Internet contentieux
Pénal numérique
Vol d’identité d’une personne physique et phishing
Un salarié qui avait envoyé un message électronique de nature diffamatoire en utilisant l’identité d’un de ses collègues à plusieurs ingénieurs de son entreprise, a été poursuivi sur le fondement de l’article 434-23 du Code pénal réprimant le fait de prendre le nom d’un tiers pour commettre une infraction pénale. Se faisant, il se livrait à une technique de fraude bien connue de l’internet : le phishing.

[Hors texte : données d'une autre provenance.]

import Summits.NavierStokesRegularity.NavierStokesRegularity.Theses.AxisymmetricExtremality
import Literature.Analysis.FluidPDE.AxisymHouLiVariables
import Literature.Analysis.FluidPDE.TaoEnstrophyLocalisationProofs
import HarnessLib

/-!
# The elliptic identity `Δ(u_r/r) + (2/r)∂ᵣ(u_r/r) = ∂₃(ω_θ/r) + (1/r)∂ᵣ(div u)` for axisymmetric
# fields that are NOT divergence free — crux stmt-NavierStokesRegularity-15453
# (`AxisymmetricExtremality.AxisymmetricKatoGlobal`), line registered, support for stub
# `stub_sereginLogSwirlOrigin` (Seregin 2022, Lemma 2.1, localisation step)

Support file (`--supports stmt-NavierStokesRegularity-15453`; theorems only, everything proved)
toward the registered stub `stub_sereginLogSwirlOrigin` = the named fact
`Literature.Analysis.FluidPDE.seregin2022_logSwirl_regularAtOrigin` (G. Seregin, J. Math. Fluid
Mech. 24 (2022), Paper 27 = arXiv:2201.00153, §2). Lemma 2.1 there bounds `∇(η³v_r/r)` and
`∇̄²(η³v_r/r)` by `η³Γ`, `(η³Γ),₃` (`Γ = ω_θ/r`) plus `C(v, η)`; its proof localises the
div–curl system to `ζv̄` (`ζ = η³`): "`div (ζv̄) = v̄·∇ζ`, `curl (ζv̄) = ζω_θe_θ + ∇ζ × v̄`"
(arXiv p. 5) — the localised field is compactly supported but no longer divergence free. The
global (divergence-free) core of the lemma is in the tree
(`eLpNorm_fderiv_radVelQuot_le_eLpNorm_angVortQuot`, sibling file `…CFZBounds`), resting on the
pointwise identity `Δρ + 2q_ρ = ∂₂Γ` of `AxisymHouLiVariables`
(`IsAxisymmetric.laplacian_radVelQuot_add`; `ρ = radVelQuot u = u_r/r`,
`Γ = angVortQuot u = ω_θ/r`, `q_F = radDerivQuot F = (∂ᵣF)/r`), whose proof uses `div u = 0`
exactly once, through `∂₀(div u) = 0` at meridian points.

This file removes the divergence-free hypothesis and keeps the source term: for every
axisymmetric `u ∈ C⁴(ℝ³; ℝ³)` and every `x ∈ ℝ³`,

  `Δ(radVelQuot u) x + 2 radDerivQuot (radVelQuot u) x
      = ∂₂(angVortQuot u) x + radDerivQuot (div u) x`

(`laplacian_radVelQuot_add_eq`; registered sub-goal), i.e. in cylindrical components
(`u = u_r e_r + u_θ e_θ + u₃e₃`, `div u = ∂ᵣu_r + u_r/r + ∂₃u₃`, `rΓ = ∂₃u_r − ∂ᵣu₃`):
`(∂ᵣ² + (3/r)∂ᵣ + ∂₃²)(u_r/r) = ∂₃Γ + (1/r)∂ᵣ(div u)` — indeed with `u_r = rρ`,
`(1/r)∂ᵣ(div u) = ∂ᵣ²ρ + (3/r)∂ᵣρ + (1/r)∂ᵣ∂₃u₃` and `∂₃Γ = ∂₃²ρ − (1/r)∂₃∂ᵣu₃`. The proof is
the tree's meridian computation verbatim (`laplacian_radVelQuot_add_eq_of_meridian`, adapted
from `IsAxisymmetric.laplacian_radVelQuot_add_of_meridian`) with `∂₀(div u)(x)` kept
(`fderiv_divergence_components`) and identified with `x₀ · radDerivQuot (div u) x`
(`mul_radDerivQuot_eq_fderiv_zero`, `div u` being an axisymmetric `C³` scalar,
`isAxisymmetricScalar_divergence`), followed by the same passage from meridian points to all
of `ℝ³` (axisymmetry and continuity of both sides, density of `{x₀ ≠ 0}`). The two integrations
by parts that turn it into Seregin's localised `L²` bounds are in the sibling file
`…Lemma21Local`.

## Mathlib / tree search

Tree inputs: `IsAxisymmetric.laplacian_radVelQuot_add_of_meridian` (model, div-free),
`mul_radVelQuot_of_meridian`, `mul_angVortQuot_of_meridian`, `mul_fderiv_fderiv_one_one`,
`mul_fderiv_single_one_apply_one`, `divergence_eq_sum_three`, `hasDerivAt_along_line`,
`line_single_apply`, `IsAxisymmetricScalar.laplacian`, `fderiv_apply_single_two`
(`AxisymHouLiVariables`); `mul_radDerivQuot_eq_fderiv_zero`, `isAxisymmetricScalar_radDerivQuot`,
`continuous_radDerivQuot` (`AxisymRadialQuotient`); `IsAxisymmetricScalar.mul_fderiv_fderiv_single_one`,
`eq_of_eq_off_ker`, `eq_comp_meridian` (`AxisymmetricLiftR5`, `CylindricalIntegration`);
`contDiff_divergence` (`TaoEnstrophyLocalisationProofs`); `divergence_conj_linearIsometryEquiv`
(`IsometryInvariance`). `lean search 'laplacian_radVelQuot_add_eq|isAxisymmetricScalar_divergence|fderiv_divergence_components '`:
no matches (2026-08-17).

## References

* G. Seregin, J. Math. Fluid Mech. 24 (2022), Paper No. 27 = arXiv:2201.00153, §2, Lemma 2.1,
  proof ("derive from (1.1) the non-homogeneous system `div(ζv̄) = v̄·∇ζ`, …", arXiv p. 5).
  [`Seregin2022LocalAxisym`]
* Z. Lei, Q. S. Zhang, Pacific J. Math. 289 (2017) 169–187 = arXiv:1505.02628, Lemma 2.1 (the
  relation between `v^r/r` and `Ω` in the divergence-free case). [`LeiZhang2017`]
-/

noncomputable section

open MeasureTheory Set Filter Topology Function
open scoped ContDiff Laplacian
open Literature.Analysis.FluidPDE

-- `<Problem> = <Summit>` duplicates a namespace component by design (lakefile sets the same option).
set_option linter.dupNamespace false

namespace Summit.NavierStokesRegularity.NavierStokesRegularity.Theorems.AxisymmetricKatoGlobal.EulerScaling

variable {u : EuclideanSpace ℝ (Fin 3) → EuclideanSpace ℝ (Fin 3)}

/-! ### The divergence of an axisymmetric field -/

/-- **Derivatives of `div u` in components**: `∂ᵥ∂₀u₀ + ∂ᵥ∂₁u₁ + ∂ᵥ∂₂u₂ = ∂ᵥ(div u)` for
`u ∈ C²` (the tree's `fderiv_divergence_components_eq_zero` without `div u = 0`). [folklore] -/
theorem fderiv_divergence_components (hu : ContDiff ℝ 2 u) (x v : EuclideanSpace ℝ (Fin 3)) :
    fderiv ℝ (fun y => fderiv ℝ u y (EuclideanSpace.single 0 1) 0) x v +
      fderiv ℝ (fun y => fderiv ℝ u y (EuclideanSpace.single 1 1) 1) x v +
      fderiv ℝ (fun y => fderiv ℝ u y (EuclideanSpace.single 2 1) 2) x v =
      fderiv ℝ (VectorCalculus.divergence u) x v := by
  have hdi : ∀ i : Fin 3, Differentiable ℝ fun y => fderiv ℝ u y (EuclideanSpace.single i 1) i :=
    fun i => (contDiff_apply_coord_vec3 (contDiff_fderiv_apply_const_succ (n := 1)
      (by exact_mod_cast hu) _) i).differentiable one_ne_zero
  have hfun : VectorCalculus.divergence u = fun y => fderiv ℝ u y (EuclideanSpace.single 0 1) 0 +
      fderiv ℝ u y (EuclideanSpace.single 1 1) 1 + fderiv ℝ u y (EuclideanSpace.single 2 1) 2 :=
    funext fun y => divergence_eq_sum_three u y
  rw [hfun, fderiv_fun_add ((hdi 0 x).fun_add (hdi 1 x)) (hdi 2 x), fderiv_fun_add (hdi 0 x) (hdi 1 x)]
  rfl
import Literature.AlgebraicGeometry.GroupSchemes.SubgroupSchemeFunctorOfPoints
import Literature.AlgebraicGeometry.GroupSchemes.GroupObjectOfPointwiseLaws
import Literature.AlgebraicGeometry.GroupSchemes.BarsottiTateGroupBaseChange
import HarnessLib

/-!
# A subgroup ideal `I` of `G ×_S T` makes `Z_I → T` a closed subgroup SCHEME of `G_T` (group object + homomorphic inclusion)

Layer `Literature/AlgebraicGeometry/GroupSchemes`, namespace `Literature.AlgebraicGeometry.GroupSchemes`.  THEOREMS ONLY (no
definition, no instance, no notation, no named fact, no `sorry`).  Cell `hodgecm-mathlib` (D-0151), programme P6 «MOD», GENERIC
ORGAN L5.3, file 4 of the road ★ `SubgroupSchemeFunctorOfPoints` (p844361) → ★ `SubgroupSchemeModuliClosed` (p844387); B-p04 (g36);
kit `F0/P6-kit/IwahoriLevel.desk` of A-p07 (g17) (whose carrier `SubgroupSchemeDatum` = «`C : Over S` with a `GrpObj` structure and a
homomorphic closed immersion `j : C ⟶ G`» is exactly what this file PRODUCES from the ideal-currency point).  Count-neutral
Mathlib-side capital: HC_CM is proved only modulo the 7 printed citations until rung 0 closes; nothing here bears on it.

[SGA3] Exp. I 2.3.3 ∕ [MumfordFogartyKirwan1994] Ch. 0 §1 (p. 2): a group structure on the functor of points is a group-object
structure; [GortzWedhorn2020] Def. 4.42 ∕ (4.15): subgroup schemes, base change of group schemes.  ★ `IsSubgroupIdeal G T I`
(file 1) says that the points of the closed subscheme `Z_I ⊂ G ×_S T` over every `t : W ⟶ T` form a subgroup of `G(W)`.  THIS FILE
turns that into the HONEST structure: the `T`-scheme `Z_I → T` (`Over.mk (Z_I ↪ G ×_S T → T)`) carries a group-scheme structure
for which the closed immersion `Z_I ↪ G_T := G ×_S T` (Mathlib `(Over.pullback (T → S)).obj G` with its transported structure
`Functor.grpObjObj`, scoped instance `CategoryTheory.Obj`) is a HOMOMORPHISM of `T`-group schemes.

* §1 (any cartesian monoidal category) **`exists_grpObj_isMonHom_of_lifts`** — a monomorphism `j : U ⟶ X` into a group object
  through which the multiplication, the unit and the inversion of `X` LIFT (`m_U ≫ j = (j ⊗ j) ≫ μ`, `e_U ≫ j = η`, `i_U ≫ j = j ≫ ι`)
  makes `U` a group object with exactly these structure morphisms and `j` a homomorphism (the four axioms hold on `T`-points
  after `j`, ★ `exists_grpObj_of_pointwise`);
* §2 (schemes) the three lifts for `Z_I ↪ G_T` out of `IsSubgroupIdeal G T I` — unit from `one_mem`, inversion from `inv_mem` at
  the tautological point, multiplication from `mul_mem` at the two projections of `Z_I ×_T Z_I` — through the closed immersion
  (Mathlib `IsClosedImmersion.lift`), compared with the transported structure of `G_T` on the two projections of `G ×_S T`
  (★ `one_pullback_obj_left_comp_fst`, ★ `mul_pullback_obj_left_comp_fst`, and `ι[G_T] = (G_T → G)^*ι[G]`);
* §3 **`exists_grpObj_isMonHom_of_isSubgroupIdeal`** — the closed subgroup scheme `Z_I ≤ G_T` over `T`.

## References
* [SGA3] M. Demazure, A. Grothendieck, *Schémas en groupes I*, Exp. I, 2.3.3.
* [MumfordFogartyKirwan1994] D. Mumford, J. Fogarty, F. Kirwan, *Geometric Invariant Theory*, 3rd ed. (1994), Ch. 0 §1 (p. 2).
* [GortzWedhorn2020] U. Görtz, T. Wedhorn, *Algebraic Geometry I*, 2nd ed. (2020), Def. 4.42, (4.15) (pp. 116–117); (4.7) (pp. 107–108).
* [Liu2021] Y. Liu, *Fourier–Jacobi cycles and arithmetic relative trace formula*, Camb. J. Math. 9 (2021), App. D p. 137 L7–11.
-/

noncomputable section
import Literature.Topology.FourManifolds.LoopSurgeryHomotopySphere
import Literature.Topology.FourManifolds.SurfaceCappingOrientation
import Literature.Topology.FourManifolds.ImmersionOrientation
import Literature.Topology.FourManifolds.SpinDiffeomorphProofs
import Literature.Topology.FourManifolds.SmoothOrientationGluing
import Literature.Topology.FourManifolds.RechartOrientation
import Literature.Topology.FourManifolds.SmoothOrientationProd
import Literature.Topology.FourManifolds.SmoothOrientationSphereProofs
import Literature.Geometry.Manifold.ModelChange
import HarnessLib

/-!
# Proofs for `LoopSurgeryHomotopySphere.lean`: orientability passes from a circle surgery back to
# the surgered manifold

Sibling proof file of `Literature/Topology/FourManifolds/LoopSurgeryHomotopySphere.lean`
(D-0014: a named fact `def X : Prop` is discharged as `theorem X_holds : X`).  It proves
`Literature.Topology.FourManifolds.isOrientable_of_isCircleSurgery_four_holds`: the named fact
`isOrientable_of_isCircleSurgery_four` — *if the smooth 4-manifold `P` is obtained from the
smooth 4-manifold `X` by surgery on a circle `ℓ` (`IsCircleSurgery (𝓡 4) (𝓡 4) X P ℓ`) and `P`
is orientable, then `X` is orientable* — HOLDS.

Proof (M. W. Hirsch, *Differential Topology* (1976), Ch. 4 §4, pp. 101–103: induced
orientations along codimension-`0` immersions; two orientations of a connected manifold agree or
are opposite; Ch. 5 §1: product orientations).  Let `ν : S¹ × ℝ³ ↪ X` be the tube of the surgery
and `jA : X ∖ ℓ(S¹) ↪ P` the first gluing map.  `X` is covered by the open submanifolds
`U = X ∖ ℓ(S¹)` and `V = ν(S¹ × ℝ³)`:
* `U` is orientable — pull back an orientation of `P` along the codimension-`0` embedding `jA`
  (tree: `IsOrientable.of_isSmoothEmbedding`);
* `V` is orientable — `S¹ × ℝ³` is orientable for the product model (tree: `IsOrientable.prod`,
  `isOrientable_sphere_holds`, `isOrientable_euclideanSpace`), hence so is its recharting on `ℝ⁴`
  (tree: `IsOrientable.rechart`, Lee 2013 Prop. 15.6), which is diffeomorphic — through the
  identity of the recharting and the corestriction of `ν` (tree: `rangeDiffeomorph`) — to `V`
  (tree: `IsOrientable.of_diffeomorph`);
* `U ∩ V = ν(S¹ × (ℝ³ ∖ 0))` is (pre)connected (`S¹` and `ℝ³ ∖ 0` are connected);
so `X` is orientable by the tree's two-set gluing criterion
`IsOrientable.of_opens_cover_of_isPreconnected` (`SurfaceCappingOrientation.lean`).
Everything is proved; no definitions, no named facts.

## References

* M. W. Hirsch, *Differential Topology*, GTM 33 (1976), Ch. 4 §4 (pp. 101–103), Ch. 5 §1.
  [HirschDT1976]
* J. M. Lee, *Introduction to Smooth Manifolds*, 2nd ed. (2013), Prop. 15.6, Prop. 15.33.
  [LeeSmoothManifolds2013]
-/

noncomputable section

open scoped Manifold ContDiff Topology
open Set Function
open Literature.Geometry.Manifold (Rechart)

namespace Literature.Topology.FourManifolds

/-- `1 < dim ℝⁿ⁺²`. [folklore] -/
private theorem one_lt_rank_euclideanSpace_loopSurgery (n : ℕ) :
    1 < Module.rank ℝ (EuclideanSpace ℝ (Fin (n + 2))) := by
  rw [← Module.finrank_eq_rank, finrank_euclideanSpace, Fintype.card_fin]
  norm_cast
  omega

/-- **The tube `S¹ × ℝ³` recharted on `ℝ⁴` is an orientable `C^∞` manifold** and its identity map
to the product manifold is a diffeomorphism (Hirsch Ch. 5 §1: product orientation; Lee 2013,
Prop. 15.6: orientations transport along local diffeomorphisms; the recharting API of
`ModelChange.lean` / `RechartOrientation.lean`). [cite: HirschDT1976, Ch. 5 §1] -/
theorem exists_rechart_tube_diffeomorph :
    ∃ (R : Type) (_ : TopologicalSpace R) (_ : ChartedSpace (EuclideanSpace ℝ (Fin 4)) R)
      (_ : IsManifold (𝓡 4) ∞ R), IsOrientable (𝓡 4) R ∧
      Nonempty (R ≃ₘ⟮𝓡 4, (𝓡 1).prod (𝓡 3)⟯
        (Metric.sphere (0 : EuclideanSpace ℝ (Fin 2)) 1 × EuclideanSpace ℝ (Fin 3))) := by
  let L : (EuclideanSpace ℝ (Fin 1) × EuclideanSpace ℝ (Fin 3)) ≃L[ℝ]
      EuclideanSpace ℝ (Fin 4) := ContinuousLinearEquiv.ofFinrankEq (by simp)
  let f : ModelProd (EuclideanSpace ℝ (Fin 1)) (EuclideanSpace ℝ (Fin 3)) ≃ₜ
      EuclideanSpace ℝ (Fin 4) := L.toHomeomorph
  have hIf : ∀ x, f x = L (((𝓡 1).prod (𝓡 3)) x) := fun x => rfl
  have hf :=
    Rechart.contMDiff_of_apply_eq_linear (I := (𝓡 1).prod (𝓡 3)) (n := ∞) f L hIf
  have hf' :=
    Rechart.contMDiff_symm_of_apply_eq_linear (I := (𝓡 1).prod (𝓡 3)) (n := ∞) f L hIf
  -- the tube recharted on `ℝ⁴`
  let R : Type :=
    Rechart f (Metric.sphere (0 : EuclideanSpace ℝ (Fin 2)) 1 × EuclideanSpace ℝ (Fin 3))
  haveI hR : IsManifold (𝓡 4) ∞ R := Rechart.isManifold f _ hf hf'
  have hT : IsOrientable ((𝓡 1).prod (𝓡 3))
      (Metric.sphere (0 : EuclideanSpace ℝ (Fin 2)) 1 × EuclideanSpace ℝ (Fin 3)) :=
    (isOrientable_sphere_holds 1).prod (isOrientable_euclideanSpace 3)
  have hRo : IsOrientable (𝓡 4) R := IsOrientable.rechart f L _ hIf hT
  let Φ : R ≃ₘ⟮𝓡 4, (𝓡 1).prod (𝓡 3)⟯
      (Metric.sphere (0 : EuclideanSpace ℝ (Fin 2)) 1 × EuclideanSpace ℝ (Fin 3)) :=
    { toFun := Rechart.out f _
      invFun := Rechart.into f _
      left_inv := fun x => Rechart.into_out f _ x
      right_inv := fun x => Rechart.out_into f _ x
      contMDiff_toFun := Rechart.contMDiff_out f _ hf hf'
      contMDiff_invFun := Rechart.contMDiff_into f _ hf hf' }
  exact ⟨R, inferInstance, inferInstance, hR, hRo, ⟨Φ⟩⟩

/-- **`isOrientable_of_isCircleSurgery_four` holds** (Hirsch 1976, Ch. 4 §4 and Ch. 5 §1): if
`P` is obtained from `X` by surgery on the circle `ℓ` and `P` is orientable, then `X` is
orientable — `X` is covered by `X ∖ ℓ(S¹)` (oriented by pulling back along the gluing map into
`P`) and the tube `ν(S¹ × ℝ³)` (orientable), which meet in the connected set `ν(S¹ × (ℝ³ ∖ 0))`.
[cite: HirschDT1976, §4.4 p. 101 and Thm. 4.3; Ch. 5 §1] -/
theorem isOrientable_of_isCircleSurgery_four_holds : isOrientable_of_isCircleSurgery_four := by
  intro X _ _ _ _ _ ℓ P _ _ _ _ _ hsurg hP
  obtain ⟨ν, jA, jB, hA, hAo, hB, hBo, hU, hR⟩ := hsurg
  -- `U = X ∖ ℓ(S¹)` is oriented by pulling back along `jA`
  have hUo : IsOrientable (𝓡 4) ν.complement := IsOrientable.of_isSmoothEmbedding hA hP
  -- `V = ν(S¹ × ℝ³)` is orientable
  have hVo : IsOrientable (𝓡 4) (rangeOpens ν.toFun ν.isOpen_range) := by
    obtain ⟨R, _, _, _, hRo, ⟨Φ⟩⟩ := exists_rechart_tube_diffeomorph
    exact hRo.of_diffeomorph (Φ.trans (rangeDiffeomorph ν.isSmoothEmbedding ν.isOpen_range))
      (by simp)
  -- the two open sets cover `X`
  have hcover : ∀ x, x ∈ ν.complement ∨ x ∈ rangeOpens ν.toFun ν.isOpen_range := by
    intro x
    by_cases hx : x ∈ Set.range ℓ
    · obtain ⟨u, rfl⟩ := hx
      exact Or.inr ⟨(u, 0), ν.apply_zero u⟩
    · exact Or.inl hx
  -- and meet in `ν(S¹ × (ℝ³ ∖ 0))`, which is preconnected
  have hset : (ν.complement : Set X) ∩ (rangeOpens ν.toFun ν.isOpen_range : Set X) =
      ν.toFun '' ((Set.univ : Set (Metric.sphere (0 : EuclideanSpace ℝ (Fin 2)) 1)) ×ˢ
        ({0}ᶜ : Set (EuclideanSpace ℝ (Fin 3)))) := by
    ext x
    simp only [coe_rangeOpens, Set.mem_inter_iff, Set.mem_range, Set.mem_image, Set.mem_prod,
      Set.mem_univ, true_and, Set.mem_compl_iff, Set.mem_singleton_iff, SetLike.mem_coe,
      CircleNbhd.mem_complement_iff]
    constructor
    · rintro ⟨hxℓ, ⟨u, v⟩, rfl⟩
      refine ⟨(u, v), ?_, rfl⟩
      rintro rfl
      exact hxℓ ⟨u, (ν.apply_zero u).symm⟩
    · rintro ⟨⟨u, v⟩, hv, rfl⟩
      refine ⟨?_, (u, v), rfl⟩
      rintro ⟨u', hu'⟩
      have h :=
        ν.isSmoothEmbedding.isEmbedding.injective ((ν.apply_zero u').trans hu')
      -- `(u', 0) = (u, v)`
      exact hv (congrArg Prod.snd h).symm
  have hconn : IsPreconnected
      ((ν.complement : Set X) ∩ (rangeOpens ν.toFun ν.isOpen_range : Set X)) := by
    rw [hset]
    refine IsPreconnected.image ?_ _ ν.continuous.continuousOn
    refine IsPreconnected.prod ?_ ?_
    · haveI : PreconnectedSpace (Metric.sphere (0 : EuclideanSpace ℝ (Fin 2)) 1) :=
        Subtype.preconnectedSpace
          (isPreconnected_sphere (one_lt_rank_euclideanSpace_loopSurgery 0)
            (0 : EuclideanSpace ℝ (Fin 2)) 1)
      exact isPreconnected_univ
    · exact (isConnected_compl_singleton_of_one_lt_rank (one_lt_rank_euclideanSpace_loopSurgery 1)
        (0 : EuclideanSpace ℝ (Fin 3))).isPreconnected
  exact IsOrientable.of_opens_cover_of_isPreconnected _ _ hcover hUo hVo hconn

end Literature.Topology.FourManifolds

end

En septembre 2005, la Cour d’appel de Colmar a considéré que les termes du message électronique avaient un caractère diffamatoire envers celui dont l’identité avait été usurpée et auraient pu déterminer des poursuites pénales contre lui, notamment « l’inscription d’une condamnation au casier judiciaire d’un tiers réellement existant ». Elle a donc déclaré l’employé coupable du chef de prise du nom d’un tiers pour déterminer des poursuites pénales contre lui et a prononcé contre lui une peine d’emprisonnement de trois mois avec sursis.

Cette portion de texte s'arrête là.